From Fear to Acceptance: Creating Safe Emotional Spaces During Restructuring

From Fear to Acceptance: Creating Safe Emotional Spaces During Restructuring

Whether driven by macroeconomic shifts or the pursuit of increased efficiency, the reality is that businesses often find themselves in need of regular transformation. As a result, organisations become emotional minefields that require emotional maturity, skill and finesse to navigate successfully. Instead of shying away from these, as tricky as they might be, transparency and acceptance are the keys to creating safe emotional spaces during change.

Right now, the socio-economic climate in South Africa is fragile - driven by various factors such as high unemployment, lack of physical safety and an unbearable cost of living. Emotionally, over the past 10-15 years, the nation has shifted from a space dominated by the mood of ambition and possibility to high anxiety, anger, fear and hopelessness. These permeate into workplaces and get exacerbated during organisational change and restructuring, where the worst outcome for the workforce is job losses and the repercussions thereof.

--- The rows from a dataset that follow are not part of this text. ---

import Literature.MathematicalPhysics.QuantumFieldTheory.Balaban1983to89.B9SectBQSizesY
import Literature.MathematicalPhysics.QuantumFieldTheory.Balaban1983to89.B9SectBGClassLettersY

/-!
# Balaban [B9], (3.80)–(3.81) pp. 406–407 — THE (3.81) BLOCK MAJORANTS OF THE VARIATIONS `F₂(A) = Q(U′U) − Q(U)`, `F₂*(A) = Q*(U′U) − Q*(U)` AT NODE 00's
# LETTERS UNDER THE DISPLAYED BOND-TRANSPORTER VARIATION LAW `VarParBY`: ★★ `hasMajorant_F₂C`, ★★ `hasMajorant_F₂sC`
# (pub-ymgap N06 G-side plan, Route L, L-4c: the field `hF₂` of `B9SectBGFrameV5.GFrame₅` for the instance `gFrame₅CodedOn`)

T. Bałaban, *Propagators for lattice gauge theories in a background field*, Commun. Math. Phys. **99** (1985) 389–434
[`Balaban1985BackgroundPropagators`, "B9"]; [4] = T. Bałaban, *Propagators and renormalization transformations for lattice gauge
theories. II*, Commun. Math. Phys. **96** (1984) 223–250 [`Balaban1984PropagatorsII`].

statement-level skeleton of published theorems with citation tags; proofs where landed; nothing here is a claim about the
Yang–Mills mass gap

THE PRINTED LOCUS (p. 406–407): *«Q(U′U) = Q(U) + F₂(A), Q*(U′U) = Q*(U) + F₂*(A), |F₂(A)|, |F₂*(A)| ≦ O(1)α₁»* (the averaging transporters of `e^{iηA}U`
differ from those of `U` by `O(α₁)` along the contours, by (3.37)).

WHY THIS FILE (seat dag-n06-c gen 13).  The field `hF₂` of r06's G frame asks block majorants `cFb·α₁·e^{−δd}` of the frame letters `F₂ U U′`, `F₂s U U′` on
the class (3.37).  For the instance letters `F₂C ∕ F₂sC` of `B9SectBGWordDeltaAY` (differences of `QbC` ∕ `QsbC` at a (base, multiplier) pair) THIS FILE proves
them under the named law `B9SectBGClassLettersY.VarParBY` (the bond twin of gen 12's `VarParY`: the adjoint actions of the contour transporters of `e^{iηa}U` and
`U` differ by `≦ c_var·β` in operator norm), with the locality and volume bookkeeping of `B9SectBQSizesY`: ★★ `hasMajorant_F₂C` (`(M₂Σ_j‖b_j‖)·c_var·β·e^{δ(ℓ+3)}·
e^{−δd}`, `sum_abs_qK_eq_one`), ★★ `hasMajorant_F₂sC` (`·2L^{d+1}`, `sum_abs_qsK_le` + level window).

HONEST SCOPE.  Finite-dimensional bookkeeping on DEFINED kernels under a displayed law; nothing of [B9]'s analysis asserted; count-neutral; N06 NOT discharged;
nothing continuum ∕ OS ∕ mass-gap ∕ Clay.  No `sorry`, no `axiom`, no `def`, no `instance`.  `--supports stmt-QuantumFields-27364`.

RELATED IN THE TREE, NOT DUPLICATED: `B9SectBQSizesY` (gen 13 — USED), `B9SectBKerFrameCodedY.hasMajorantHom_FcC` (gen 12: the site-sector (3.57) twin),
`B9SectBGClassLettersY.VarParBY` (the law — USED).
-/

noncomputable section

namespace Literature.MathematicalPhysics.QuantumFieldTheory.Balaban1983to89.B9SectBQVariationY

open Literature.MathematicalPhysics.QuantumFieldTheory.Balaban1983to89
open Literature.MathematicalPhysics.QuantumFieldTheory.Balaban1983to89.Node00 (SiteY BlkY FBondY IBondY CfgY BondParY UboxY shiftY qT qK qsK QY QsY liftY
  liftY_apply liftMatY liftMatY_diagonal_apply trLiftY_apply QbY QbY_apply_repBondY QbY_apply_of_not_mem_range repBondY resBondY resBondY_apply
  bondCoordsY bondFunCoordsY bondCoordsY_apply geo9K_dist_lab_of_qK_ne_zero geo9K_dist_lab_of_qsK_ne_zero levY)
open Literature.MathematicalPhysics.QuantumFieldTheory.Balaban1983to89.Node00.OpsYNablaBridge (chartY)
open Literature.MathematicalPhysics.QuantumFieldTheory.Balaban1983to89.B6Ineq2142KLevelV1 (β lvl)
open Literature.MathematicalPhysics.QuantumFieldTheory.Balaban1983to89.B6KLevelCensusIndexV1 (KIdx kGeo)
open Literature.MathematicalPhysics.QuantumFieldTheory.Balaban1983to89.B6RandomWalk (HasMajorant hasMajorant_mono)
open Literature.MathematicalPhysics.QuantumFieldTheory.Balaban1983to89.B9Thm34Ext (toB6)
open Literature.MathematicalPhysics.QuantumFieldTheory.Balaban1983to89.B9GeoNormsKLevelV1 (geo9K)
open Literature.MathematicalPhysics.QuantumFieldTheory.Balaban1983to89.B9GeoLemma21KLevelV1 (geo9K_dist_comm)
open Literature.MathematicalPhysics.QuantumFieldTheory.Balaban1983to89.B9Eq39Adjoint (R)
open Literature.MathematicalPhysics.QuantumFieldTheory.Balaban1983to89.B9Eq352DivFormLetters (conj)
open Literature.MathematicalPhysics.QuantumFieldTheory.Balaban1983to89.B9Eq360DeltaPrimeAY (blkY AfldY)
open Literature.MathematicalPhysics.QuantumFieldTheory.Balaban1983to89.B9SectBGpLettersY (decY decY_base blkC)
open Literature.MathematicalPhysics.QuantumFieldTheory.Balaban1983to89.B9SectBGpReadingsY (hasMajorant_conj_of_liftY_bound)
open Literature.MathematicalPhysics.QuantumFieldTheory.Balaban1983to89.B9SectBCodedCarrier (CCfg)
open Literature.MathematicalPhysics.QuantumFieldTheory.Balaban1983to89.B9Eq3132Ineq2142Covariant (qK_apply)
open Literature.MathematicalPhysics.QuantumFieldTheory.Balaban1983to89.B9Thm310CommutatorBound389B (sum_abs_qsK_le)
open Literature.MathematicalPhysics.QuantumFieldTheory.Balaban1983to89.B9Eq3104CommutatorSizesAvg (sum_abs_qK_eq_one)
open Literature.MathematicalPhysics.QuantumFieldTheory.Balaban1983to89.B9SectBGWordDeltaAY (bondOpCoordsRY bondOpCoordsRY_apply restrictScalars_bondOpCoordsY volY
  volY_pos QsbVY QbC QsbC F₂C F₂sC)
open Literature.MathematicalPhysics.QuantumFieldTheory.Balaban1983to89.B9SectBGReadCodedY (hasMajorant_of_eq)
open Literature.MathematicalPhysics.QuantumFieldTheory.Balaban1983to89.B9SectBQSizesY (bondFunCoordsY_symm_liftY norm_real_smul_le one_le_exp_mul_exp_neg
  volY_le_of_qK_ne_zero)

variable {d ℓ : ℕ} {hd : 1 ≤ d + 1} {hL : Odd (ℓ + 1) ∧ 1 < ℓ + 1} {b₀ b₁ : ℝ}
variable {𝔸 : Type} [NormedRing 𝔸] [NormedAlgebra ℂ 𝔸] [CompleteSpace 𝔸]
variable {ι : Type} [Fintype ι]
variable (i : KIdx d ℓ hd hL b₀ b₁) (parB : BondParY 𝔸 i) (b : Module.Basis ι ℝ 𝔸) (ιB : BlkY i → IBondY i)
  [Fintype (geo9K i).Site] {Rr : ℝ} {Hp : Prop}

/-! ## ★★ The (3.80)–(3.81) variations under the law `VarParBY` -/


/-- ★★ **THE (3.81) BLOCK MAJORANT OF `F₂(A) = Q(e^{iηa}U) − Q(U)`** under the bond-transporter variation law at `(U, a)` with `(c_var, β)` and contractive
transporters of `U`: for every `δ ≥ 0`, `F₂C (base U) (mult a) ≺ (M₂Σ_j‖b_j‖)·(c_var·β)·e^{δ(ℓ+3)}·e^{−δ·d}` — print's `|F₂(A)| ≦ O(1)α₁`.
[cite: Balaban1985BackgroundPropagators, (3.80)–(3.81) pp.406–407; Balaban1984PropagatorsII, (2.51) p.232] -/
theorem hasMajorant_F₂C (hι : ∀ s : BlkY i, β i.hN i.D i.hk (ιB s) = s) {M₂ : ℝ} (hM₂ : 0 ≤ M₂)
    (hrepr : ∀ (v : 𝔸) (j : ι), |b.repr v j| ≤ M₂ * ‖v‖) {U : CfgY 𝔸 i} {a : AfldY 𝔸 i} {cVar βv : ℝ} (hcv : 0 ≤ cVar * βv)
    (hvar : B9SectBGClassLettersY.VarParBY i parB cVar βv U a) {δ : ℝ} (hδ : 0 ≤ δ) :
    HasMajorant (g := toB6 (geo9K i) Rr Hp) (fun q : (Fin (d + 1) × SiteY i) × ι => blkC i ιB q.1.2)
      (F₂C i parB b (.base U) (.mult a))
      (fun a a' => (M₂ * ∑ j, ‖b j‖) * (cVar * βv * Real.exp (δ * ((ℓ : ℝ) + 3)) * Real.exp (-(δ * (geo9K i).dist a a')))) := by
  classical
  set W := decY i (.prod U a) with hW
  have hQ : F₂C i parB b (.base U) (.mult a) = conj b (bondOpCoordsRY i ((QbY i parB W - QbY i parB U).restrictScalars ℝ)) := by
    simp only [F₂C, QbC, restrictScalars_bondOpCoordsY, decY_base, ← B9Eq352DivFormLetters.conj_sub, ← map_sub]
    rfl
  refine hasMajorant_of_eq i hQ (hasMajorant_conj_of_liftY_bound b (g := toB6 (geo9K i) Rr Hp) (fun z : Fin (d + 1) × SiteY i => blkC i ιB z.2)
    _ _ M₂ hM₂ hrepr fun f E y' B hE hB hoff hbd z => ?_)
  rw [bondOpCoordsRY_apply, LinearMap.restrictScalars_apply, Node00.bondFunCoordsY_apply, LinearMap.sub_apply]
  set Λ : FBondY i → 𝔸 := (bondFunCoordsY i).symm (liftY f E) with hΛ
  have hΛf : ∀ f' : FBondY i, ‖Λ f'‖ ≤ |f (bondCoordsY i f')| := fun f' => by
    rw [hΛ, bondFunCoordsY_symm_liftY]; exact norm_real_smul_le hE
  have hK0 : 0 ≤ cVar * βv * Real.exp (δ * ((ℓ : ℝ) + 3)) * Real.exp (-(δ * (geo9K i).dist (blkC i ιB z.2) y')) * B := by positivity
  by_cases hz : (bondCoordsY i).symm z ∈ Set.range (repBondY i)
  · obtain ⟨κ, hκ⟩ := hz
    rw [Pi.sub_apply, ← hκ, QbY_apply_repBondY, QbY_apply_repBondY]
    have hz2 : z.2 = B6GlobalChartV1.boxEquiv i.hN (repBondY i κ).src := by
      have : z = bondCoordsY i (repBondY i κ) := by rw [hκ, Equiv.apply_symm_apply]
      rw [this, bondCoordsY_apply]
    -- the difference of the two averages, termwise
    have hval : QY i parB W Λ κ - QY i parB U Λ κ =
        ∑ f', ((qK i κ f' : ℝ) : ℂ) • (R (qT i parB W κ f') (Λ f') - R (qT i parB U κ f') (Λ f')) := by
      simp only [QY, trLiftY_apply, smul_sub, Finset.sum_sub_distrib]
    have hterm : ∀ f', ‖((qK i κ f' : ℝ) : ℂ) • (R (qT i parB W κ f') (Λ f') - R (qT i parB U κ f') (Λ f'))‖ ≤
        |qK i κ f'| * (cVar * βv * |f (bondCoordsY i f')|) := by
      intro f'
      by_cases hq : qK i κ f' = 0
      · rw [hq, Complex.ofReal_zero, zero_smul, norm_zero, abs_zero, zero_mul]
      · rw [norm_smul, Complex.norm_real, Real.norm_eq_abs]
        exact mul_le_mul_of_nonneg_left ((hvar κ f' hq (Λ f')).1.trans (mul_le_mul_of_nonneg_left (hΛf f') hcv)) (abs_nonneg _)
    rw [hval]
    by_cases hex : ∃ f' : FBondY i, qK i κ f' ≠ 0 ∧ blkC i ιB (B6GlobalChartV1.boxEquiv i.hN f'.src) = y'
    · obtain ⟨f₀, hf₀, hy'⟩ := hex
      have hdist : (geo9K i).dist (blkC i ιB z.2) y' ≤ (ℓ : ℝ) + 3 := by
        rw [hz2, ← hy']; exact geo9K_dist_lab_of_qK_ne_zero i ιB hι hf₀
      have hsum : ‖∑ f', ((qK i κ f' : ℝ) : ℂ) • (R (qT i parB W κ f') (Λ f') - R (qT i parB U κ f') (Λ f'))‖ ≤
          ∑ f', |qK i κ f'| * (cVar * βv * B) :=
        (norm_sum_le _ _).trans (Finset.sum_le_sum fun f' _ => (hterm f').trans
          (mul_le_mul_of_nonneg_left (mul_le_mul_of_nonneg_left (hbd _) hcv) (abs_nonneg _)))
      rw [← Finset.sum_mul, sum_abs_qK_eq_one, one_mul] at hsum
      calc ‖∑ f', ((qK i κ f' : ℝ) : ℂ) • (R (qT i parB W κ f') (Λ f') - R (qT i parB U κ f') (Λ f'))‖
          ≤ cVar * βv * 1 * B := by rw [mul_one]; exact hsum
        _ ≤ cVar * βv * (Real.exp (δ * ((ℓ : ℝ) + 3)) * Real.exp (-(δ * (geo9K i).dist (blkC i ιB z.2) y'))) * B := by
            gcongr; exact one_le_exp_mul_exp_neg hδ hdist
        _ = _ := by ring
    · have hsum : ‖∑ f', ((qK i κ f' : ℝ) : ℂ) • (R (qT i parB W κ f') (Λ f') - R (qT i parB U κ f') (Λ f'))‖ ≤ ∑ f' : FBondY i, (0 : ℝ) := by
        refine (norm_sum_le _ _).trans (Finset.sum_le_sum fun f' _ => (hterm f').trans ?_)
        by_cases hq : qK i κ f' = 0
        · rw [hq, abs_zero, zero_mul]
        · have hoff' : f (bondCoordsY i f') = 0 := by
            refine hoff _ fun h => hex ⟨f', hq, ?_⟩
            rw [← h, bondCoordsY_apply]
          rw [hoff', abs_zero, mul_zero, mul_zero]
      rw [Finset.sum_const_zero] at hsum
      exact hsum.trans hK0
  · rw [Pi.sub_apply, QbY_apply_of_not_mem_range i parB W Λ hz, QbY_apply_of_not_mem_range i parB U Λ hz, sub_zero, norm_zero]
    exact hK0
/-
Origin: expansion seat `planner-pub-hodgecm-pv11-g6-0`, handover #1 2026-08-18T09:43:02Z (`HOME/pub-hodgecm-pv11-g6/lean/Pv11g6/SeesawCharTypes.lean`, md5 78074bfa, 561 lines);
landed by the gen-7 packager in gate run 28 as `HodgeCM/PerL34/SeesawCharTypes.lean` (import ^import Pv[0-9]+g[0-9]+\.→import HodgeCM.PerL34. ×1).
-/
/-
Copyright: pub-hodgecm cell, unit pub-hodgecm-pv11-g6 (DAG-NODE PROVER #11, gen 6). Mathlib + tree + own lineage only.
Origin / target: `HOME/pub-hodgecm-pv11-g6/lean/Pv11g6/SeesawCharTypes.lean` → `HodgeCM/PerL34/SeesawCharTypes.lean`
(packager rewrites the single `import Pv11g5.RealPlaceCircles` to `import HodgeCM.PerL34.RealPlaceCircles`; the
other one is a tree module).  Not to be confused with pv10's landed `HodgeCM.PerL34.InfinityType` (∞-types of unitary
HECKE characters of `GL₁`, node N15): this file is about the characters of PerL's tori `U(W_j)`, `T = U(W₁) × U(W₂)`
(nodes of the pv11 lineage) and imports nothing of it.
-/
import Summits.HodgeConjecture.HodgeCM.PerL34.RealPlaceCircles
import Summits.HodgeConjecture.HodgeCM.PerL34.CircleCharacters

/-!
# Types of torus characters: the character groups of PerL's archimedean tori and the infinity type of an automorphic character of `[U(W_j)]` / `[T]`

Source under adjudication (NOT cited; this file PROVES what it uses): PerL (`PerL-v5-FULL-d912a121.tex`).
PerL speaks of "the infinity type" of an automorphic character of `[\U(1)]` as a well-defined tuple of integers:

* ll. 274–275 (Def. 3.2, verbatim fragment): "an automorphic character $\chi'_i$ of $[\U(W_i)]=[\U(1)]$";
* l. 481 (Lemma 4.1(a), verbatim fragment): "then $\chi'_{i,b}(u)=u^{e_b(\Psi_i)}$ for all $b$";
* ll. 485–486 (Lemma 4.1(b), verbatim fragment): "on which $T_b=\U(W_{1,b})\times\U(W_{2,b})$ acts by the
  character $-w_b:=(-e_b(\Psi_1),-e_b(\Psi_2))$";
* ll. 528–530 (Lemma 4.2, verbatim fragments): "(a) For every $e=(e_b)_b\in\Z^{\{b\}}$ there is an automorphic character
  $\chi'$ of $[\U(1)]=\U(1)(L_0)\backslash\A^1_L$ with $\chi'_b(u)=u^{e_b}$ at every real place. (b) If … and $\chi'_i$
  has infinity type $e(\Psi_i)$ …" (l. 530); ll. 644–645 (§4.3): "For an automorphic character $\chi'_i$ of $[\U(W_i)]$ of
  archimedean type $e(\Psi_i)$";
* ll. 427–429 (Prop. 3.6 Step 2, verbatim fragment): "at a character $\chi$ of the compact abelian group $[T]$ is
  $P_{T,\bar\chi}(R(h_f)v)$, which equals $P_{T,\bar\chi}(R(h_f)v_{\chi_\infty})$ (the other $T(L_0\otimes\R)$-isotypic parts
  integrate to zero against $\chi$)" — `χ_∞` for an ARBITRARY character `χ` of `[T]`.

All of these presuppose the (standard) computation of the character groups of the compact tori
`\U(W_j)(L_0\otimes\R)=\prod_b\U(1)` and `T(L_0\otimes\R)`: their continuous characters are EXACTLY the integer tuples
`(e_b)_b` resp. pairs of tuples, and consequently every automorphic character `χ'` of `[\U(W_j)]` HAS exactly one
infinity type.  Nodes 1/3/4/5 of this lineage (`SeesawTorus`, `UnitaryLineChars`, `SeesawChars`, `RealPlaceCircles`)
proved existence of characters of every type and UNIQUENESS of the type; this file proves EXISTENCE of the type of every
character, so that "the infinity type of `χ'`" becomes a function.

## What is proved (kernel; nothing cited, nothing posited)

For the CM field `L` (`L⁺ = maximalRealSubfield L`, infinite places `w` of `L` ↔ real places `b` of `L₀ = L⁺` via
Mathlib's `IsCMField.equivInfinitePlace`):

1. `NumberField.existsUnique_eq_archWeightCircle` / `existsUnique_eq_archWeight` — **every continuous character of
   `U(W_j)(L₀ ⊗ ℝ) = unitaryLineArchTorus L` (valued in `S¹`, resp. in `ℂ`) is `archWeightCircle L m`, resp. `archWeight L m`,
   for a UNIQUE `m : InfinitePlace L → ℤ`**; packaged as the type map `NumberField.archCharType` and the group isomorphism
   `NumberField.archWeightDualEquiv : Multiplicative (InfinitePlace L → ℤ) ≃* PontryaginDual (unitaryLineArchTorus L)`
   ("the characters of `∏_b U(1)` are the `(e_b)_b ∈ ℤ^{b}`").  Ingredients BY NAME: pv01's classification of the continuous
   characters of `U(1)` (`HodgeCM.PerL34.CircleChar.existsUnique_zpow(_complex)`, run 19), node 4's one-place subtori
   `archCoord` with `monoidHom_ext_archCoord` and `archWeight(Circle)_injective`, node 5's `continuous_archCoord`.
2. `NumberField.SeesawArchTorus.existsUnique_eq_weight` — the same for `T(L₀ ⊗ ℝ) = SeesawArchTorus L`: every continuous
   character `T(L₀⊗ℝ) →* ℂ` is the typed weight `SeesawArchTorus.weight L m₁ m₂` for a unique pair `(m₁, m₂)`.
3. `NumberField.SeesawTorus.infinityType χ : InfinitePlace L → ℤ` — **the infinity type of an automorphic character `χ` of
   `[U(W_j)]`**, with `hasArchType_infinityType`, `hasArchType_iff_infinityType_eq : HasArchType L χ m ↔ infinityType χ = m`,
   `existsUnique_hasArchType`, `infinityType_one / _mul / _inv`, the homomorphism `infinityTypeHom`, its SURJECTIVITY
   (= Lemma 4.2(a), node 3 `NumberField.exists_pontryaginDual_hasArchType` by name), and the literal real-place reading
   `SeesawTorus.apply_realPlaceCircleQuot : χ (toQ_b u) = u ^ (infinityTypeReal χ b)` (l. 481 / l. 529 "χ'_b(u) = u^{e_b}").
4. `NumberField.SeesawTorus.seesawType ξ := (infinityType χ′₁, infinityType χ′₂)` for a character `ξ = (χ′₁, χ′₂)` of `[T]`:
   `mem_allowedChars_iff_seesawType_eq`, `allowedChars_eq_preimage_seesawType`, `iUnion_allowedChars`,
   `existsUnique_mem_allowedChars` — **the dual of `[T]` is the disjoint union of node 4's index sets `allowedChars L m₁ m₂`**
   — and, for EVERY `ξ`, the typed `ξ_∞`: `toComplexChar_comp_toQuot_eq_weight :
   (toComplexChar ξ).comp cl = SeesawArchTorus.weight L (seesawType ξ).1 (seesawType ξ).2` (the `χ_∞` of l. 428).
-/

set_option autoImplicit false

noncomputable section

open Topology Set Function

namespace NumberField

/-! ## §1  The character group of `U(W_j)(L₀ ⊗ ℝ) = ∏_b U(1)` is `ℤ^{b}` -/

section ArchDual

variable (L : Type) [Field L] [NumberField L] [IsCMField L]

/-- **Every continuous character `U(W_j)(L₀ ⊗ ℝ) →* S¹` is a typed weight `t ↦ ∏_w ι_w(t_w)^{m_w}` for a unique type `m`.** -/
theorem existsUnique_eq_archWeightCircle (χ : unitaryLineArchTorus L →* Circle) (hχ : Continuous χ) :
    ∃! m : InfinitePlace L → ℤ, χ = archWeightCircle L m := by
  have key : ∀ w : InfinitePlace L, ∃! n : ℤ, ∀ z : Circle, χ (archCoord L w z) = z ^ n := fun w =>
    HodgeCM.PerL34.CircleChar.existsUnique_zpow (χ.comp (archCoord L w)) (hχ.comp (continuous_archCoord L w))
  have hm : χ = archWeightCircle L fun w => (key w).choose :=
    monoidHom_ext_archCoord L fun w z => by rw [(key w).choose_spec.1 z, archWeightCircle_archCoord]
  exact ⟨fun w => (key w).choose, hm, fun m' hm' => archWeightCircle_injective (hm'.symm.trans hm)⟩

Creating Emotionally Safe Spaces


Restructuring is difficult and taxing, technically and emotionally. Leaders and employees must navigate an emotionally charged landscape for themselves and others. Multiple identities such as villain, victim and hero are assumed, and these evoke a combination of complex emotions, especially for line managers who often play the role of both victim and villain, where they are the bearers of bad news, expected to continue business as usual, whereas they may be directly impacted. Emotions such as guilt, fear, anxiety, resentment, anger and resignation are rife in the environment, driving behaviours that include quiet quitting, disengagement and, at worst, sabotage.

Organisations need to empower all employees, especially leaders, to create emotionally safe spaces. These are micro and macro spaces where emotional expression and support are provided within the community with which one is impacted. Currently, some “progressive” organisations provide emotional resources for individuals externally, which puts the onus on employees to reach out when they need support. This proves to be insufficient and underutilised as the impact of restructuring is individual and communal, i.e. team, department, role and level-based. Organisations must create spaces where communities can openly express and access emotional resources collectively. In these spaces, employees often become the emotional support for each other, making the journey to acceptance easier and impactful - as it’s achieved en masse.